Чуть дальше, левее – клуб. Справа от него, - за школой, - «новый» детский сад. И в него я ходил. В нём мама работала. Чуть дальше – бараки, контора прииска, семь двухэтажных домов, столовая, магазины – продовольственный и промтоварный, через общий коридор, больница. На одной окраине – кочегарка, обогревающая «эту сторону», и дальше разнообразные мазутные, уродливые мастерские. Для машин, бульдозеров, прочих золотодобывающих механизмов. На другой окраине – приглушенно тарахтели двигатели дизельной электростанции. От неё по всему посёлку тянулись провода, и кажется, ещё дальше, - на участки, к промприборам. Вот, практически и всё. Всё. Но почему же так тянуло в это место? В котором «этого всего» так немного? И оно так серо и неприглядно. Я пошёл в обратную сторону через посёлочек геологов, через самые первые домики, срубленные в этом глухом месте в 1966 году. Дамбу через ещё одну протоку смыло. Здесь построили мост. За ним виднелась «наша сторона». Я всё шёл, и школа не выходила из моей головы, в ней теснились одноклассники, учителя, и все остальные, - кто в ней учился. Или делал вид. И, отчего-то, припоминался какой-то из Новых годов, из тех, ещё не замыленных, когда уже в Дедушку Мороза не веришь, но отчаянно хотелось - в Снегурочку, и верилось: когда-нибудь она будет таять в твоих руках. Отрочество… В спортивный зал навезли срубленных лап кедрового стланика, пахло холодной хвойной смолой, мандаринами и ещё чем-то. Свежестью морозного жгучего утра на заснеженной земле. И, Земля, в своём бесконечном вращении приближалась к точке, отделяющей один год от другого, и рабочие мастерили в спортзале ёлку, и у нас уже была куплена тайком и спрятана бутылка красного - «Медвежья кровь», и нашу собственную, молодую, будоражило что-то, и это шалое, бурлящее чувство пьянило без вина.
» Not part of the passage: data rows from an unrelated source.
import Literature.Barriers.HodgeConjecture.GeneralizedHodgeTrivialReasonsSubHodgeOfFacts
import Literature.AlgebraicGeometry.Resolution.ProjectiveResolutionProofs
import Literature.AlgebraicGeometry.HodgeTheory.ComplexConjugationHolds
import Literature.AlgebraicGeometry.HodgeTheory.HodgeFiltrationModelsReductionProofs
import HarnessLib

/-!
# Grothendieck (1969), p. 300 — "`Filt'ᵖ ⊗ ℂ` is a sub-Hodge structure": the named fact from its TWO remaining named leaves

Companion (one theorem; no definition, no named fact, no `sorry`) of
`GeneralizedHodgeTrivialReasonsSubHodge` (the named fact
`Grothendieck1969_supportedClasses_isSubHodge`) and of `…SubHodgeOfFacts`, whose theorem
`Grothendieck1969_supportedClasses_isSubHodge_of_deRham` derives the fact along Grothendieck's
printed line (p. 300: Gysin images of desingularizations of closed subschemes are compatible with
Hodge structures) from FIVE named facts of the tree: Deligne's description of `Filt'` (`hD`, Hodge
III Cor. 8.2.8), Hironaka (`hH`), Hodge models (`hM`), the independence of `H^{p,q}` from the model
(`hI`) and de Rham's theorem in multiplicative form (`hdR`).

Fact-decomposition record (librarian, fact-decompose, 2026-08-16; the fact ran to the prover budget
cap as an XL fact): three of those five leaves are by now DISCHARGED in the tree —
`Literature.AlgebraicGeometry.Resolution.Hironaka1964_projective_holds` (`ProjectiveResolutionProofs`:
Kollár 2007 Thm. 3.27 from the proved principalization chain), `nonempty_hodgeModel_holds`
(`ComplexConjugationHolds`) and `hodgePQ_independent_of_hodgeModel_holds`
(`HodgeFiltrationModelsReductionProofs`) — so the residual trust base of
`Grothendieck1969_supportedClasses_isSubHodge_holds` is exactly TWO existing named facts:

* `Literature.AlgebraicGeometry.HodgeTheory.Deligne1974_ker_restrictCompl_eq_iSup_range_complexGysin`
  (Deligne, Hodge III Cor. 8.2.8 on the tree's carriers: `ker(Hⁱ(X) → Hⁱ(X ∖ Z))` is the sum of the
  Gysin images of resolutions of the components of `Z`; reduced in `GysinKernelWeights` to the
  mixed Hodge structure of a pair), and
* `Literature.NumberTheory.Transcendental.exists_deRhamIsoFamily 𝓘(ℝ, E)` for every
  finite-dimensional complex normed `E` (de Rham's theorem with a MULTIPLICATIVE natural
  comparison; the natural normalized family is proved, `exists_isNatural_deRhamIsoFamily`, and the
  fact is reduced to the multiplicativity of the integration family,
  `exists_deRhamIsoFamily_of_isMultiplicative`, `DeRhamTheoremProofs`).

The theorem `Grothendieck1969_supportedClasses_isSubHodge_holds_of` records this in the canonical
shape `Child₁ → Child₂ → Parent`; no new named fact is introduced.

## References

* [GrothendieckTopology1969] A. Grothendieck, *Hodge's general conjecture is false for trivial
  reasons*, Topology 8 (1969) 299–303, p. 300 and footnote †.
* [DeligneHodgeIII1974] P. Deligne, Théorie de Hodge III, Publ. Math. IHÉS 44 (1974), Cor. 8.2.8.
* [VoisinHodgeI2002] C. Voisin, Hodge Theory and Complex Algebraic Geometry I, §7.3.2, Lemma 7.30.
* [Kollar2007] J. Kollár, Lectures on Resolution of Singularities, Thm. 3.27.
-/

noncomputable section

open scoped Manifold

namespace Literature.Barriers.HodgeConjecture

open Literature.AlgebraicGeometry.HodgeTheory Literature.AlgebraicGeometry.Motives
open Literature.AlgebraicGeometry.Resolution (Hironaka1964_projective_holds)
open Literature.NumberTheory.Transcendental (exists_deRhamIsoFamily)

/-- **`Grothendieck1969_supportedClasses_isSubHodge` from its two remaining named leaves**
(fact-decomposition glue, canonical name): Deligne's Gysin description of `Filt'` (`hD`) and de
Rham's theorem in multiplicative form (`hdR`); Hironaka's theorem, the existence of Hodge models and
the model-independence of `H^{p,q}` are supplied by their discharges
`Hironaka1964_projective_holds`, `nonempty_hodgeModel_holds`, `hodgePQ_independent_of_hodgeModel_holds`.
This is `Grothendieck1969_supportedClasses_isSubHodge_of_deRham` (`…SubHodgeOfFacts`) so fed.
[cite: GrothendieckTopology1969, p. 300 and footnote †] [cite: DeligneHodgeIII1974, Cor. 8.2.8]
[cite: VoisinHodgeI2002, §7.3.2 (with Lemma 7.30)] -/
theorem Grothendieck1969_supportedClasses_isSubHodge_holds_of
    (hD : Deligne1974_ker_restrictCompl_eq_iSup_range_complexGysin)
    (hdR : ∀ (E : Type) [NormedAddCommGroup E] [NormedSpace ℂ E] [FiniteDimensional ℂ E],
      exists_deRhamIsoFamily 𝓘(ℝ, E)) :
    Grothendieck1969_supportedClasses_isSubHodge :=
  Grothendieck1969_supportedClasses_isSubHodge_of_deRham hD Hironaka1964_projective_holds
    (fun _ _ ↦ nonempty_hodgeModel_holds) hodgePQ_independent_of_hodgeModel_holds hdR

end Literature.Barriers.HodgeConjecture

end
Через десять дней с севера подул сильный ветер, посыпал мокрый снег. Вода в реке стала наполняться шугой, и по тихим её закрайкам встал лёд. Огромные стаи черной морской утки рвались на юг. Я собрался, и меня этим самым ветром немного отнесло в обратную сторону.
На учебу в институте, из-за нелётной погоды, я чуть опоздал. Мне, как моряку-краснофлотцу, конечно простили. Синюю кассету я взял с собой, и она, как всё прошлое, растворилась, исчезла без следа. Но иногда я вспоминаю о том, что она всё же была, и напеваю песни что исчезли вместе с ней, но навсегда застряли где-то в закоулках моей души.
*Стихотворные строки принадлежат перу Иванова Сергея Александровича, 1960 года рождения, в прошлом - военного моряка Тихоокеанского флота.